Scan the data below and pick out the lines containing the word "increase".

=== AVAILABLE RECORDS ===

import Summits.ValiantsHypothesis.ValiantsHypothesis.Theorems.LacunarySymmetroidMatrixDescartesCensusTropicalKLawSlopes

/-!
# Route «KPlusLogSqLaw», crux `TropicalB` (stmt-ValiantsHypothesis-19771) — the PROFILE-HYPERPLANE CEILING:
# one conserved linear class statistic costs a full power of `m + 1`; COCYCLE-GRADED designs have chains `< (m+1)^(K−2)`

HONEST FRAMING.  Helper (`--supports stmt-ValiantsHypothesis-19771 --as helper`, def-free) toward the registered stubs of
`Cruxes/TropicalB/Lines/birth.lean` (crux `Summit.ValiantsHypothesis.ValiantsHypothesis.Theses.KPlusLogSqLaw.TropicalB`, route
KPlusLogSqLaw; hand leafhand-val-kpluslogsqlaw-1 g38, 2026-09-01).  A NO-GO (upper-bound) law for a class of CONSTRUCTIONS; it proves no
stub, decides nothing about the cell's `K = 4` fork (`TropK4Law 2`), and says nothing about `TropicalB` in its window, `WeakLifting`,
`Lifting`, `MatrixDescartes` or VP ≠ VNP.

THE LAW.  Along a sign-alternating dominant chain of an `(m, K)` design the slopes `Σ_l d_l·n_l` strictly increase
(`slope_lt_of_dominant`), so the CLASS PROFILES `n = (n_l)_l` (`n_l = #{i : λ i = l}`) of its terms are pairwise distinct; the tree's
slope-counting law (`tropRootLawAt_slopeCount`) bounds them by all of `{n : Σ n_l = m}`.  Here:

* `sum_comp_eq_sum_mul_card` — bookkeeping `Σ_i w(λ i) = Σ_l w_l · n_l`;
* **`succ_le_pow_of_conserved`** — if some integer class statistic `Σ_i δ(λ_k i)` takes the SAME value on every term of the chain and
  `δ` separates two classes (`δ l₀ ≠ δ l₁`), the profiles lie on a hyperplane transverse to `Σ n_l = m`, the two coordinates
  `n_{l₀}, n_{l₁}` are determined by the other `K − 2`, and the chain has at most `(m+1)^(K−2)` terms — one conserved statistic costs
  a full factor `m + 1` against the profile count `(m+1)^(K−1)`;
* `sum_delta_eq_of_graded` — COCYCLE IDENTITY: if class `l` is PRESENT at entry `(r, c)` only when `φR r − φC c = δ l` (integer row /
  column potentials: a GRADED or block-band design), then every present term `(σ, λ)` has `Σ_i δ(λ i) = Σ_r φR r − Σ_c φC c`
  (re-indexing by `σ`), a conserved statistic;
* **`succ_le_pow_of_graded`** — hence every dominant sign-alternating chain of a graded design whose grading separates two classes has
  at most `(m+1)^(K−2)` terms; **`chain_le_sq_of_graded_four`** — at `K = 4` graded designs obey `n + 1 ≤ (m+1)²`, i.e. the inequality
  of `TropK4Law 2` with constant `1`: no graded / block-band / single-offset architecture can witness a cubic `K = 4` column (the
  counting-tight `(m,3)` family SHIFT-THREE and the quadratic `(m,4)` family GRW-lite are NOT graded — they put two classes on one
  entry — which is exactly how they escape).

[folklore: convexity of the upper envelope (tree: `slope_lt_of_dominant`) + the cocycle identity `Σ_c (φ(σ c) − φ(c)) = const` + counting
lattice points on a hyperplane section of the simplex; no citation exists for the cell's design vocabulary]
-/

set_option linter.dupNamespace false
set_option autoImplicit false

namespace Summit.ValiantsHypothesis.ValiantsHypothesis.Theorems.KPlusLogSqLaw

namespace ProfileHyperplane

open Summit.ValiantsHypothesis.ValiantsHypothesis.Theorems.LacunarySymmetroidMatrixDescartes.TropicalCensus
open Summit.ValiantsHypothesis.ValiantsHypothesis.Theorems.MatrixDescartes.Negative
open scoped BigOperators
open Finset

variable {m K : ℕ}

/-! ## 1. Class statistics are linear in the profile -/

/-- `Σ_i w(λ i) = Σ_l w_l · #{i : λ i = l}`: a class statistic is a linear form in the class profile. [folklore] -/
theorem sum_comp_eq_sum_mul_card (w : Fin K → ℤ) (lam : Fin m → Fin K) :
    ∑ i, w (lam i) = ∑ l : Fin K, w l * ((univ.filter fun i : Fin m => lam i = l).card : ℤ) := by
  classical
  rw [← Finset.sum_fiberwise_of_maps_to (s := (univ : Finset (Fin m))) (t := (univ : Finset (Fin K))) (g := lam)
    (fun i _ => mem_univ (lam i)) (fun i => w (lam i))]
  refine Finset.sum_congr rfl fun l _ => ?_
  have h : ∀ i ∈ univ.filter (fun i : Fin m => lam i = l), w (lam i) = w l := by
    intro i hi
    rw [(Finset.mem_filter.mp hi).2]
  rw [Finset.sum_congr rfl h, Finset.sum_const, nsmul_eq_mul, mul_comm]

/-- the slope of a term as a linear form in its profile: `slope d (σ, λ) = Σ_l d_l · #{i : λ i = l}`. [folklore] -/
theorem slope_eq_sum_mul_card (d : Fin K → ℕ) (p : Equiv.Perm (Fin m) × (Fin m → Fin K)) :
    LacunarySymmetroidMatrixDescartes.TropicalCensus.slope d p =
      ∑ l : Fin K, (d l : ℤ) * ((univ.filter fun i : Fin m => p.2 i = l).card : ℤ) := by
  unfold LacunarySymmetroidMatrixDescartes.TropicalCensus.slope
  exact sum_comp_eq_sum_mul_card (fun l => (d l : ℤ)) p.2

/-- a sum over `Fin K` whose terms vanish off `{l₀, l₁}` is the sum of those two terms. [folklore] -/
theorem sum_eq_two {l₀ l₁ : Fin K} (hl : l₀ ≠ l₁) (f : Fin K → ℤ) (hf : ∀ l, l ≠ l₀ → l ≠ l₁ → f l = 0) :
    ∑ l, f l = f l₀ + f l₁ := by
  rw [Finset.sum_eq_add l₀ l₁ hl (fun l _ h => hf l h.1 h.2) (fun h => absurd (mem_univ _) h)
    (fun h => absurd (mem_univ _) h)]

/-! ## 2. The profile-hyperplane ceiling -/

/-- **PROFILE-HYPERPLANE CEILING.**  If an integer class statistic `Σ_i δ(λ_k i)` is constant along a dominant sign-alternating chain
of an `(m, K)` design and `δ l₀ ≠ δ l₁` for two classes `l₀ ≠ l₁`, the chain has at most `(m+1)^(K−2)` terms: the profiles of its terms
are pairwise distinct (slopes strictly increase) and each is determined by its `K − 2` coordinates off `{l₀, l₁}` (two independent
linear equations fix `n_{l₀}, n_{l₁}`).  The sign hypothesis `|ε| ≤ 1` of the census row is not needed. [folklore] -/
theorem succ_le_pow_of_conserved (d : Fin K → ℕ) (v ε : Fin m → Fin m → Fin K → ℤ) (n : ℕ) (θ : Fin (n + 1) → ℤ)
    (p : Fin (n + 1) → Equiv.Perm (Fin m) × (Fin m → Fin K)) (hθ : StrictMono θ)
    (hdom : ∀ k, IsDominant d v ε (θ k) (p k))
    (halt : ∀ k : Fin n, termSign ε (p k.castSucc) * termSign ε (p k.succ) < 0)
    (δ : Fin K → ℤ) (Φ : ℤ) (l₀ l₁ : Fin K) (hl : l₀ ≠ l₁) (hδ : δ l₀ ≠ δ l₁)
    (hcons : ∀ k, ∑ i, δ ((p k).2 i) = Φ) :
    n + 1 ≤ (m + 1) ^ (K - 2) := by
  classical
  -- consecutive terms are distinct (their signs multiply to a negative number)
  have hne : ∀ k : Fin n, p k.castSucc ≠ p k.succ := by
    intro k h
    have := halt k
    rw [h] at this
    exact absurd this (not_lt.mpr (mul_self_nonneg _))
  -- slopes strictly increase, hence are injective in the chain index
  have hsm : StrictMono fun k => LacunarySymmetroidMatrixDescartes.TropicalCensus.slope d (p k) := by
    rw [Fin.strictMono_iff_lt_succ]
    intro k
    exact slope_lt_of_dominant d v ε (hθ Fin.castSucc_lt_succ) (hne k) (hdom _) (hdom _)
  -- the profile of the `k`-th term
  set cnt : Fin (n + 1) → Fin K → ℕ := fun k l => (univ.filter fun i : Fin m => (p k).2 i = l).card with hcnt
  have hcnt_le : ∀ k l, cnt k l ≤ m := by
    intro k l
    calc cnt k l ≤ (univ : Finset (Fin m)).card := Finset.card_filter_le _ _
      _ = m := by rw [Finset.card_univ, Fintype.card_fin]
  -- the two linear equations: total mass `m` and the conserved statistic `Φ`
  have hmass : ∀ k, ∑ l, (cnt k l : ℤ) = (m : ℤ) := by
    intro k
    have h := sum_comp_eq_sum_mul_card (fun _ : Fin K => (1 : ℤ)) (p k).2
    simp only [Finset.sum_const, Finset.card_univ, Fintype.card_fin, nsmul_eq_mul, mul_one, one_mul] at h
    simp only [hcnt]
    exact h.symm
  have hstat : ∀ k, ∑ l, δ l * (cnt k l : ℤ) = Φ := by
    intro k
    simp only [hcnt]
    rw [← sum_comp_eq_sum_mul_card δ (p k).2]
    exact hcons k
  -- restricted profile: coordinates off `{l₀, l₁}`
  set S : Finset (Fin K) := (univ.erase l₀).erase l₁ with hS
  have hScard : S.card = K - 2 := by
    rw [hS, Finset.card_erase_of_mem, Finset.card_erase_of_mem (mem_univ _), Finset.card_univ, Fintype.card_fin]
    · omega
    · exact Finset.mem_erase.mpr ⟨fun h => hl h.symm, mem_univ _⟩
  let F : Fin (n + 1) → (S → Fin (m + 1)) := fun k l => ⟨cnt k l, Nat.lt_succ_of_le (hcnt_le k l)⟩
  have hF : Function.Injective F := by
    intro k k' hkk
    -- the restricted profiles agree
    have hrest : ∀ l, l ≠ l₀ → l ≠ l₁ → cnt k l = cnt k' l := by
      intro l h0 h1
      have hlS : l ∈ S := by
        rw [hS]
        exact Finset.mem_erase.mpr ⟨h1, Finset.mem_erase.mpr ⟨h0, mem_univ _⟩⟩
      have := congrFun hkk ⟨l, hlS⟩
      simpa [F] using congrArg Fin.val this
    -- the two remaining coordinates are fixed by the two equations
    set x : ℤ := (cnt k l₀ : ℤ) - cnt k' l₀ with hx
    set y : ℤ := (cnt k l₁ : ℤ) - cnt k' l₁ with hy
    have hzero : ∀ l, l ≠ l₀ → l ≠ l₁ → ((cnt k l : ℤ) - cnt k' l) = 0 := by
      intro l h0 h1
      rw [hrest l h0 h1, sub_self]
    have e1 : x + y = 0 := by
      have h := sub_eq_zero.mpr ((hmass k).trans (hmass k').symm)
      rw [← Finset.sum_sub_distrib] at h
      rw [sum_eq_two hl (fun l => (cnt k l : ℤ) - (cnt k' l : ℤ)) (fun l h0 h1 => hzero l h0 h1)] at h
      rw [hx, hy]
      linarith
    have e2 : δ l₀ * x + δ l₁ * y = 0 := by
      have h := sub_eq_zero.mpr ((hstat k).trans (hstat k').symm)
      rw [← Finset.sum_sub_distrib] at h
      rw [sum_eq_two hl (fun l => δ l * (cnt k l : ℤ) - δ l * (cnt k' l : ℤ))
        (fun l h0 h1 => by rw [← mul_sub, hzero l h0 h1, mul_zero])] at h
      rw [hx, hy, mul_sub, mul_sub]
      linarith
    have hx0 : x = 0 := by
      have h3 : (δ l₀ - δ l₁) * x = 0 := by linear_combination e2 - δ l₁ * e1
      rcases mul_eq_zero.mp h3 with h | h
      · exact absurd (sub_eq_zero.mp h) hδ
      · exact h
    have hy0 : y = 0 := by linarith
    -- hence the full profiles agree, so the slopes agree, so `k = k'`
    have hall : ∀ l, cnt k l = cnt k' l := by
      intro l
      by_cases h0 : l = l₀
      · rw [h0]
        have h := hx0
        rw [hx] at h
        exact_mod_cast sub_eq_zero.mp h
      by_cases h1 : l = l₁
      · rw [h1]
        have h := hy0
        rw [hy] at h
        exact_mod_cast sub_eq_zero.mp h
      exact hrest l h0 h1
    apply hsm.injective
    show LacunarySymmetroidMatrixDescartes.TropicalCensus.slope d (p k) =
      LacunarySymmetroidMatrixDescartes.TropicalCensus.slope d (p k')
    rw [slope_eq_sum_mul_card, slope_eq_sum_mul_card]
    refine Finset.sum_congr rfl fun l _ => ?_
    have := hall l
    simp only [hcnt] at this
    rw [this]
  have hcard := Fintype.card_le_of_injective F hF
  rw [Fintype.card_fin, Fintype.card_fun, Fintype.card_fin, Fintype.card_coe, hScard] at hcard
  exact hcard

/-! ## 3. Cocycle-graded designs -/

/-- **COCYCLE IDENTITY.**  If class `l` is present at entry `(r, c)` only when `φR r − φC c = δ l`, then every present term
`(σ, λ)` (`termSign ≠ 0`) has `Σ_i δ(λ i) = Σ_r φR r − Σ_c φC c`. [folklore: re-indexing a sum along the permutation `σ`] -/
theorem sum_delta_eq_of_graded (φR φC : Fin m → ℤ) (δ : Fin K → ℤ) (ε : Fin m → Fin m → Fin K → ℤ)
    (hgr : ∀ i j l, ε i j l ≠ 0 → φR i - φC j = δ l)
    (p : Equiv.Perm (Fin m) × (Fin m → Fin K)) (hp : termSign ε p ≠ 0) :
    ∑ i, δ (p.2 i) = ∑ i, φR i - ∑ i, φC i := by
  have hprod : ∏ i, ε (p.1 i) i (p.2 i) ≠ 0 := fun h => hp (by unfold termSign; rw [h, mul_zero])
  have hfac : ∀ i, ε (p.1 i) i (p.2 i) ≠ 0 := fun i h =>
    hprod (Finset.prod_eq_zero (mem_univ i) h)
  have h1 : ∀ i, δ (p.2 i) = φR (p.1 i) - φC i := fun i => (hgr _ _ _ (hfac i)).symm
  simp_rw [h1]
  rw [Finset.sum_sub_distrib, Equiv.sum_comp p.1 φR]

/-- **GRADED CEILING.**  Every dominant sign-alternating chain of a COCYCLE-GRADED `(m, K)` design (class `l` present at `(r, c)` only
when `φR r − φC c = δ l`) whose grading separates two classes (`δ l₀ ≠ δ l₁`) has at most `(m+1)^(K−2)` terms. [folklore] -/
theorem succ_le_pow_of_graded (d : Fin K → ℕ) (v ε : Fin m → Fin m → Fin K → ℤ) (n : ℕ) (θ : Fin (n + 1) → ℤ)
    (p : Fin (n + 1) → Equiv.Perm (Fin m) × (Fin m → Fin K)) (hθ : StrictMono θ)
    (hdom : ∀ k, IsDominant d v ε (θ k) (p k))
    (halt : ∀ k : Fin n, termSign ε (p k.castSucc) * termSign ε (p k.succ) < 0)
    (φR φC : Fin m → ℤ) (δ : Fin K → ℤ) (l₀ l₁ : Fin K) (hl : l₀ ≠ l₁) (hδ : δ l₀ ≠ δ l₁)
    (hgr : ∀ i j l, ε i j l ≠ 0 → φR i - φC j = δ l) :
    n + 1 ≤ (m + 1) ^ (K - 2) :=
  succ_le_pow_of_conserved d v ε n θ p hθ hdom halt δ (∑ i, φR i - ∑ i, φC i) l₀ l₁ hl hδ
    (fun k => sum_delta_eq_of_graded φR φC δ ε hgr (p k) (hdom k).1)

/-- **`K = 4`: graded designs obey the `TropK4Law 2` inequality with constant `1`.**  A dominant sign-alternating chain of a
cocycle-graded `(m, 4)` design separating two classes has `n ≤ 1·(m+1)^2 − 1` breakpoints — no graded / block-band architecture can
witness a cubic `K = 4` column (`¬ TropK4Law 2`); the fork itself is untouched. [folklore] -/
theorem chain_le_sq_of_graded_four (d : Fin 4 → ℕ) (v ε : Fin m → Fin m → Fin 4 → ℤ) (n : ℕ) (θ : Fin (n + 1) → ℤ)
    (p : Fin (n + 1) → Equiv.Perm (Fin m) × (Fin m → Fin 4)) (hθ : StrictMono θ)
    (hdom : ∀ k, IsDominant d v ε (θ k) (p k))
    (halt : ∀ k : Fin n, termSign ε (p k.castSucc) * termSign ε (p k.succ) < 0)
    (φR φC : Fin m → ℤ) (δ : Fin 4 → ℤ) (l₀ l₁ : Fin 4) (hl : l₀ ≠ l₁) (hδ : δ l₀ ≠ δ l₁)
    (hgr : ∀ i j l, ε i j l ≠ 0 → φR i - φC j = δ l) :
    n ≤ 1 * (m + 1) ^ 2 - 1 := by
  have h := succ_le_pow_of_graded d v ε n θ p hθ hdom halt φR φC δ l₀ l₁ hl hδ hgr
  rw [show (4 : ℕ) - 2 = 2 from rfl] at h
  omega

end ProfileHyperplane

end Summit.ValiantsHypothesis.ValiantsHypothesis.Theorems.KPlusLogSqLaw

===

▸ **WRITTEN RESPONSE**:
THE LAW.  Along a sign-alternating dominant chain of an `(m, K)` design the slopes `Σ_l d_l·n_l` strictly increase
are pairwise distinct (slopes strictly increase) and each is determined by its `K − 2` coordinates off `{l₀, l₁}` (two independent
  -- slopes strictly increase, hence are injective in the chain index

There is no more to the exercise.